That was the first red light. Next, I used a box that formerly contained a case of 375 ml bottles and said "cork" and "24 bottles" in several places. Red light #2. When asked about the contents, I said it was a marinade I was returning.

"Any alcohol?", I was asked.

"Nope", I shook my head.

"Are you sure there's no alcohol in here?"

"Yes", I replied.

Thirty minutes later I had a call from the lady at the UPS store. She had actually gone online and saw that Beer At Home didn't stock marinade and demanded I return to claim the box. When I arrived, I admitted that, yes, the box contained a mildly fermented liquid and went on to ask whether it was ok to ship perfume and pointed out that the alcohol content was much higher.
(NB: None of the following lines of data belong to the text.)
import Summits.Ventures.HSemireg.WedgeHankelRecurrenceGaussChristoffelTheorem

/-!
# Venture HSemireg — **UVAROV'S FORMULA (adding a mass point)**: for a positive discrete measure `(ν, w)` with orthogonal polynomials `q_0, …, q_{n+1}` and kernel `K_n(x, c) = Σ_{k≤n} q_k(c) q_k(x) ∕ h_k`,
# the polynomial `q̃_{n+1} = q_{n+1} − M q_{n+1}(c) K_n(·, c) ∕ (1 + M K_n(c, c))` is monic of degree `n + 1` and orthogonal to every `G` with `deg G ≤ n` for the measure `ν + M δ_c`
# (`Σ_l ν_l q̃ G(w_l) + M q̃(c) G(c) = 0`); for a NEW atom `c ∉ {w_l}` with `M > 0` it is THE monic orthogonal polynomial of degree `n + 1` of `ν + M δ_c`

HONEST FRAMING. Part of the Lean index of the computation cell `pub-hsemireg` (seat p10 gen 43, Sunday typer «UNIFORM-IN-n»).  Real polynomials and finite sums only; no variety, no cohomology
theory, no sheaf, no Ext group and no semiregularity map is constructed here; nothing here says that HC / HC_CM / HC_AV holds; no Literature fact (unproved `Prop`) is declared or used.  Custodian
versions as in `WedgeHankelSiegelIdeal` (1/3).
SOURCES (cited).  V. B. Uvarov, *The connection between systems of polynomials orthogonal with respect to different distribution functions*, USSR Comput. Math. Math. Phys. 9 (1969) 25–36
(English transl. of Ž. Vyčisl. Mat. i Mat. Fiz. 9 (1969) 1253–1262), the case of one added mass; P. Nevai, *Orthogonal Polynomials*, Mem. AMS 213 (1979), Lemma 7.16 ∕ §7; T. S. Chihara, *An
Introduction to Orthogonal Polynomials* (1978), Ch. I Ex. 7.3; W. Gautschi, *Orthogonal Polynomials: Computation and Approximation* (2004), §2.4.4 (adding a discrete point mass).
PROOF TYPED HERE.  For `deg G ≤ n`: `Σ_l ν_l q_{n+1} G = 0`, `Σ_l ν_l K_n(·, c) G = G(c)` (N277 `kernel_reproducing`), and `q̃(c) = q_{n+1}(c) ∕ (1 + M K_n(c, c))`, so the three terms cancel; monic of degree
`n + 1` since `deg K_n(·, c) ≤ n`; for a new atom the augmented measure `(Fin.cons M ν, Fin.cons c w)` is positive with distinct nodes and N290 `orthogonal_monic_unique` identifies `q̃`.
DEDUP DISCLOSURE (`rg -n 'uvarov|mass_point|add_atom|Fin.cons M' Summits/Ventures/HSemireg Literature`, 2026-09-03): nothing on adding a point mass to a measure's orthogonal system.  The 4 names
below: 0 hits tree-wide.

WHAT IS IN THE TREE.  N277 `kernel_reproducing`, `natDegree_reproducingKernel_le`; N273 `sum_mul_eval_sq_pos_of_natDegree_lt`; N290 `orthogonal_monic_unique`; Mathlib `Polynomial.Monic.sub_of_left`,
`Polynomial.natDegree_sub_eq_left_of_natDegree_lt`, `Fin.sum_univ_succ`, `Fin.cons_zero`, `Fin.cons_succ`, `Fin.cons_injective_iff`.
THIS FILE (namespace `Summit.Ventures.HSemireg.Wedge.HankelOuter` continued; CHAINED on N304 (import), N277, N290; 0 definitions — `q̃` written inline):
* §1070 `uvarov_monic_natDegree` (`q̃` is monic of degree `n + 1`), **`uvarov_orthogonal`** (UVAROV: `Σ_l ν_l (q̃ G)(w_l) + M (q̃ G)(c) = 0` for `deg G ≤ n`, any real `M`, `c` with `1 + M K_n(c, c) ≠ 0`),
  `sum_cons_measure` (`Σ` of `P` over `Fin.cons` = the added atom plus the old sum), **`uvarov_theorem`** (for `M > 0` and a new atom `c`: the monic orthogonal polynomial of degree `n + 1` of
  `ν + M δ_c` — as the discrete measure `(Fin.cons M ν, Fin.cons c w)` — equals `q̃`).
CAVEATS.  One added atom; `1 + M K_n(c, c) ≠ 0` is automatic for `M ≥ 0` (then it is `≥ 1`).  Nothing Ext-side.  New names only.
-/

open Module Polynomial
open scoped Matrix Polynomial

namespace Summit.Ventures.HSemireg.Wedge.HankelOuter

/-! ## §1070. Uvarov: the orthogonal polynomials of `ν + M δ_c` -/

/-- **`q̃ = q_{n+1} − κ K_n(·, c)` is monic of degree `n + 1`** (any scalar `κ`; `deg K_n(·, c) ≤ n`). [mechanism; this file, §1070] -/
theorem uvarov_monic_natDegree {N : ℕ} (ν w : Fin N → ℝ) {q : ℕ → ℝ[X]} {n : ℕ} (hmonic : ∀ k, k ≤ n + 1 → (q k).Monic) (hdeg : ∀ k, k ≤ n + 1 → (q k).natDegree = k) (c κ : ℝ) :
    (q (n + 1) - C κ * ∑ k ∈ Finset.range (n + 1), C ((q k).eval c / ∑ l, ν l * ((q k).eval (w l)) ^ 2) * q k).Monic ∧
      (q (n + 1) - C κ * ∑ k ∈ Finset.range (n + 1), C ((q k).eval c / ∑ l, ν l * ((q k).eval (w l)) ^ 2) * q k).natDegree = n + 1 := by
  have hKd := natDegree_reproducingKernel_le (ν := ν) (w := w) (q := q) (n := n) (fun k hk => hdeg k (by omega)) c
  have hlow : (C κ * ∑ k ∈ Finset.range (n + 1), C ((q k).eval c / ∑ l, ν l * ((q k).eval (w l)) ^ 2) * q k).natDegree < (q (n + 1)).natDegree := by
    rw [hdeg (n + 1) le_rfl]
    exact lt_of_le_of_lt ((natDegree_C_mul_le _ _).trans hKd) (Nat.lt_succ_self n)
  refine ⟨(hmonic (n + 1) le_rfl).sub_of_left (degree_lt_degree hlow), ?_⟩
  rw [natDegree_sub_eq_left_of_natDegree_lt hlow, hdeg (n + 1) le_rfl]

/-- **UVAROV'S FORMULA.**  With `K_n(x, c) = Σ_{k≤n} q_k(c) q_k(x) ∕ h_k` and `κ = M q_{n+1}(c) ∕ (1 + M K_n(c, c))` (`1 + M K_n(c, c) ≠ 0`), the polynomial `q̃ = q_{n+1} − κ K_n(·, c)` is orthogonal
to every `G` of degree `≤ n` for `ν + M δ_c`: `Σ_l ν_l (q̃ G)(w_l) + M (q̃ G)(c) = 0`. [Uvarov 1969; Nevai 1979 §7; Chihara I Ex. 7.3; Gautschi §2.4.4; this file, §1070] -/
theorem uvarov_orthogonal {N m : ℕ} {ν w : Fin N → ℝ} {q : ℕ → ℝ[X]} (hmonic : ∀ k, k ≤ m → (q k).Monic) (hdeg : ∀ k, k ≤ m → (q k).natDegree = k)
    (horth : ∀ k, k ≤ m → ∀ G : ℝ[X], G.natDegree < k → ∑ l, ν l * (q k * G).eval (w l) = 0) (hh : ∀ k, k ≤ m → ∑ l, ν l * ((q k).eval (w l)) ^ 2 ≠ 0)
    {n : ℕ} (hn : n + 1 ≤ m) {c M : ℝ} (hden : 1 + M * (∑ k ∈ Finset.range (n + 1), C ((q k).eval c / ∑ l, ν l * ((q k).eval (w l)) ^ 2) * q k).eval c ≠ 0)
    {G : ℝ[X]} (hG : G.natDegree ≤ n) :
    ∑ l, ν l * ((q (n + 1) - C (M * (q (n + 1)).eval c / (1 + M * (∑ k ∈ Finset.range (n + 1), C ((q k).eval c / ∑ l, ν l * ((q k).eval (w l)) ^ 2) * q k).eval c)) *
        ∑ k ∈ Finset.range (n + 1), C ((q k).eval c / ∑ l, ν l * ((q k).eval (w l)) ^ 2) * q k) * G).eval (w l) +
      M * ((q (n + 1) - C (M * (q (n + 1)).eval c / (1 + M * (∑ k ∈ Finset.range (n + 1), C ((q k).eval c / ∑ l, ν l * ((q k).eval (w l)) ^ 2) * q k).eval c)) *
        ∑ k ∈ Finset.range (n + 1), C ((q k).eval c / ∑ l, ν l * ((q k).eval (w l)) ^ 2) * q k) * G).eval c = 0 := by
  set K : ℝ[X] := ∑ k ∈ Finset.range (n + 1), C ((q k).eval c / ∑ l, ν l * ((q k).eval (w l)) ^ 2) * q k with hK
  set κ : ℝ := M * (q (n + 1)).eval c / (1 + M * K.eval c) with hκ
  have h1 : ∑ l, ν l * (q (n + 1) * G).eval (w l) = 0 := horth (n + 1) hn G (by omega)
  have h2 : ∑ l, ν l * (K * G).eval (w l) = G.eval c := kernel_reproducing hmonic hdeg horth hh (by omega) hG c
  have hsplit : ∀ x : ℝ, ((q (n + 1) - C κ * K) * G).eval x = (q (n + 1) * G).eval x - κ * (K * G).eval x := fun x => by
    simp only [eval_mul, eval_sub, eval_C]; ring
  simp only [hsplit, mul_sub, Finset.sum_sub_distrib]
  rw [h1, show ∑ l, ν l * (κ * (K * G).eval (w l)) = κ * ∑ l, ν l * (K * G).eval (w l) by rw [Finset.mul_sum]; exact Finset.sum_congr rfl fun l _ => by ring, h2, eval_mul, eval_mul]
  have hκ' : κ * (1 + M * K.eval c) = M * (q (n + 1)).eval c := by rw [hκ, div_mul_cancel₀ _ hden]
  linear_combination (-G.eval c) * hκ'

/-- **Sums over the augmented atom list**: `Σ_{l′} (Fin.cons M ν)_{l′} · P((Fin.cons c w)_{l′}) = M P(c) + Σ_l ν_l P(w_l)`. [mechanism; this file, §1070] -/
theorem sum_cons_measure {N : ℕ} (ν w : Fin N → ℝ) (M c : ℝ) (P : ℝ[X]) :
    ∑ l : Fin (N + 1), (Fin.cons M ν : Fin (N + 1) → ℝ) l * P.eval ((Fin.cons c w : Fin (N + 1) → ℝ) l) = M * P.eval c + ∑ l, ν l * P.eval (w l) := by
  rw [Fin.sum_univ_succ]
  simp only [Fin.cons_zero, Fin.cons_succ]

/-- **UVAROV'S THEOREM (a new atom).**  Let `ν_l > 0` on `N` distinct nodes `w_l`, `n + 1 < N`, with orthogonal polynomials `q_0, …, q_{n+1}`; let `c ∉ {w_l}` and `M > 0`.  Then the monic
polynomial `Q` of degree `n + 1` which is orthogonal to all lower degrees for the augmented measure `ν + M δ_c = (Fin.cons M ν, Fin.cons c w)` equals
`q_{n+1} − (M q_{n+1}(c) ∕ (1 + M K_n(c, c))) K_n(·, c)`. [Uvarov 1969; Nevai 1979 Lemma 7.16; Gautschi §2.4.4; this file, §1070] -/
theorem uvarov_theorem {N n : ℕ} {ν w : Fin N → ℝ} (hν : ∀ l, 0 < ν l) (hw : Function.Injective w) (hnN : n + 1 < N) {q : ℕ → ℝ[X]}
    (hmonic : ∀ k, k ≤ n + 1 → (q k).Monic) (hdeg : ∀ k, k ≤ n + 1 → (q k).natDegree = k)
    (horth : ∀ k, k ≤ n + 1 → ∀ G : ℝ[X], G.natDegree < k → ∑ l, ν l * (q k * G).eval (w l) = 0) {c M : ℝ} (hc : ∀ l, w l ≠ c) (hM : 0 < M)
    {Q : ℝ[X]} (hQm : Q.Monic) (hQd : Q.natDegree = n + 1)
    (hQo : ∀ G : ℝ[X], G.natDegree < n + 1 → ∑ l : Fin (N + 1), (Fin.cons M ν : Fin (N + 1) → ℝ) l * (Q * G).eval ((Fin.cons c w : Fin (N + 1) → ℝ) l) = 0) :
    Q = q (n + 1) - C (M * (q (n + 1)).eval c / (1 + M * (∑ k ∈ Finset.range (n + 1), C ((q k).eval c / ∑ l, ν l * ((q k).eval (w l)) ^ 2) * q k).eval c)) *
      ∑ k ∈ Finset.range (n + 1), C ((q k).eval c / ∑ l, ν l * ((q k).eval (w l)) ^ 2) * q k := by
  have hh : ∀ k, k ≤ n + 1 → ∑ l, ν l * ((q k).eval (w l)) ^ 2 ≠ 0 := fun k hk =>
    (sum_mul_eval_sq_pos_of_natDegree_lt hν hw (hmonic k hk).ne_zero (by rw [hdeg k hk]; omega)).ne'
  -- the augmented measure is positive with distinct nodes
  have hν' : ∀ l : Fin (N + 1), 0 < (Fin.cons M ν : Fin (N + 1) → ℝ) l := fun l => by
    refine Fin.cases ?_ (fun i => ?_) l
    · simpa using hM
    · simpa using hν i
  have hw' : Function.Injective (Fin.cons c w : Fin (N + 1) → ℝ) := Fin.cons_injective_iff.2 ⟨fun h => by obtain ⟨l, hl⟩ := h; exact hc l hl, hw⟩
  -- `1 + M K_n(c,c) > 0`
  have hKpos : 0 < (∑ k ∈ Finset.range (n + 1), C ((q k).eval c / ∑ l, ν l * ((q k).eval (w l)) ^ 2) * q k).eval c := by
    have hq0 : q 0 = 1 := eq_one_of_monic_natDegree_zero (hmonic 0 (Nat.zero_le _)) (hdeg 0 (Nat.zero_le _))
    exact kernelPoly_eval_self_pos hν hw (by omega) hq0 (fun k hk => hmonic k (by omega)) (fun k hk => hdeg k (by omega)) c
  have hden : 1 + M * (∑ k ∈ Finset.range (n + 1), C ((q k).eval c / ∑ l, ν l * ((q k).eval (w l)) ^ 2) * q k).eval c ≠ 0 := by positivity
  obtain ⟨hPm, hPd⟩ := uvarov_monic_natDegree ν w hmonic hdeg c (M * (q (n + 1)).eval c / (1 + M * (∑ k ∈ Finset.range (n + 1), C ((q k).eval c / ∑ l, ν l * ((q k).eval (w l)) ^ 2) * q k).eval c))
  refine orthogonal_monic_unique hν' hw' (by omega) hQm hQd hPm hPd hQo fun G hG => ?_
  rw [sum_cons_measure, add_comm]
  exact uvarov_orthogonal hmonic hdeg horth hh le_rfl hden (by omega)

end Summit.Ventures.HSemireg.Wedge.HankelOuter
"We're trained to ship perfume and alcohol isn't the determining factor anyway. Fermented beverages are illegal to ship without a license. What if this got into the hands of a 12-year-old?"

"Heaven forbid", I replied.

I took my refund and proceeded to Mail Express where I received the same third degree and was asked the same series of questions. Rather than make another trip across town, I admitted that the marinade was indeed lightly fermented. I was chastised for not being more forthcoming and sent packing.

I've made different arrangements and will have the package hand delivered but my question is this: how in the world do the thousands (tens of thousands?) of competition entires make it past the gatekeepers and get to their destinations. Is there in legal way to ship these entries or are these highly regarded competitions complicit in skirting the law?

Oskaar
12-06-2007, 07:02 PM
If you're not a commercial producer with the appropriate distribution licensing you're legally not allowed to ship any alcoholic beverages via US Mail. UPS is notorious for this especially if it is obvious that you're shipping bottles of something.

It would be illegal to advise you to deceive the shipping company.

Hypothetically I suppose one could use a standard wine shipping container with no printed detail of what is inside the box. I'm guessing that one would then take that inconspicuous and tightly packed container to FedEX for shipping. If one were asked what the box contained, I suppose one would say "inert yeast samples for analysis" or "water samples for analysis." If that were true then I suppose one would abbreviate the name of the company. For purely illustrative purposes a company name like "Wine at Home" could be abbreviated "W @ HOME" or possibly "W. A. H."

One would probably declare the value of the contents at $0.00 and smile a lot.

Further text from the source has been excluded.